Stored data:
——

import Literature.NumberTheory.Automorphic.UnitaryGroupArthurTraceThreeSocketsClosedKit
import Literature.NumberTheory.Automorphic.UnitaryGroupArthurTraceThreeSocketsExplicitCM
import HarnessLib

/-!
# `J(f)` for the quasi-split `U(J₃)` of a CM field — EXPLICIT (three sockets closed) IN KIT CURRENCY
(Rogawski, *Automorphic Representations of Unitary Groups in Three Variables* (1990), §2.3 p. 14 «`J(f) = Σ_𝔬 J_𝔬(f)`», §3.4–3.6
(pp. 23–27: orbital integrals over the rational classes), (6.1.3), Prop. 7.2.2 ∕ (7.2.3), Prop. 7.3.2; Arthur, *A trace formula for
reductive groups I*, Duke Math. J. 45 (1978), §8.)

Topic `NumberTheory/Automorphic`; namespace `Literature.NumberTheory.Automorphic.UnitaryGroup`. THEOREMS ONLY over accepted tree
modules (no definition, no named fact, no instance, no notation, no `sorry`). Row (L5-KIT) sequel, third leaf, of the T1-qs LAW 5
road of `Cruxes/H413/Lines/F0_T1InnerFormTraceIdentity.lean` (cell `pub/hodgecm-mathlib`, crux H413): the KIT twin of ★
`arthurTrace_eq_orbital_add_central_add_singular_add_hyperbolic_explicit_cm` (`UnitaryGroupArthurTraceThreeSocketsExplicitCM`, row
(L5-ω), F0P3a-p07) — the SAME explicit central ∕ singular ∕ hyperbolic sums, the elliptic term in the currency the ENGINE line's `SJ_G`
letters read: orbital sums over `ConjClasses (quasiSplit L⁺ L c 3).Rational` along the diagonal `toAdelic` with the kit's
class-indexed orbital integrals ★ `classOrbitalIntegralAlong toAdelic m f c`, for ANY total family `m` agreeing with the Weil
quotients `ν ∕ νR c` on the elliptic classes (antecedent after the preamble) — i.e. ★
`arthurTrace_eq_sum_classOrbitalIntegralAlong_add_central_add_singular_add_hyperbolic_of_closers_cm`
(`UnitaryGroupArthurTraceThreeSocketsClosedKit` §1) with its two closer hypotheses instantiated EXACTLY as row (L5-ω) instantiates the
skeleton's: `closerC :=` ★ `exists_keyrep_sum_filter_central_classPolynomial_eval_zero_cm`, `closerS :=` ★
`exists_keyrep_sum_filter_singular_classPolynomial_eval_zero_cm`. Binders = ★ `…_explicit_cm`'s with `rep hrep νC` replaced by the
kit's `νR m`; statement generated mechanically from the tree texts (binder prefix and instance preamble compared = identical strings;
elliptic summand = `…ClosedKit` §1's verbatim; closed sums = `…_explicit_cm`'s verbatim); proof = row (L5-ω)'s, over the kit skeleton.

* **`arthurTrace_eq_sum_classOrbitalIntegralAlong_add_central_add_singular_add_hyperbolic_explicit_cm`**.

HC_CM is proved only modulo the 7 printed citations until rung 0 closes — nothing here bears on a summit statement.

## References
* [Rogawski1990] J. D. Rogawski, *Automorphic Representations of Unitary Groups in Three Variables*, Ann. of Math. Stud. 123 (1990),
  §2.3 (p. 14), §3.4–§3.6 (pp. 23–27), §6.1 (pp. 79–81), §7.2–§7.3 (pp. 91–97).
* [Arthur1978TraceFormulaI] J. Arthur, *A trace formula for reductive groups I*, Duke Math. J. 45 (1978), §8.
-/

set_option autoImplicit false

noncomputable section

open MeasureTheory Measure NumberField IsDedekindDomain Set Matrix Polynomial
open Literature.MeasureTheory.Group
open Literature.NumberTheory.Automorphic.Meyer
open Literature.NumberTheory.QuadraticForms (normIdeles)
open scoped NNReal ENNReal Classical MatrixGroups

namespace Literature.NumberTheory.Automorphic

namespace UnitaryGroup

——

#### [WHAT IS BEING ASKED]
Write the "open MeasureTheory Measure" line and all later lines exactly. Stop at the end of the data.

#### [TASK RESULT]
open MeasureTheory Measure NumberField IsDedekindDomain Set Matrix Polynomial
open Literature.MeasureTheory.Group
open Literature.NumberTheory.Automorphic.Meyer
open Literature.NumberTheory.QuadraticForms (normIdeles)
open scoped NNReal ENNReal Classical MatrixGroups

namespace Literature.NumberTheory.Automorphic

namespace UnitaryGroup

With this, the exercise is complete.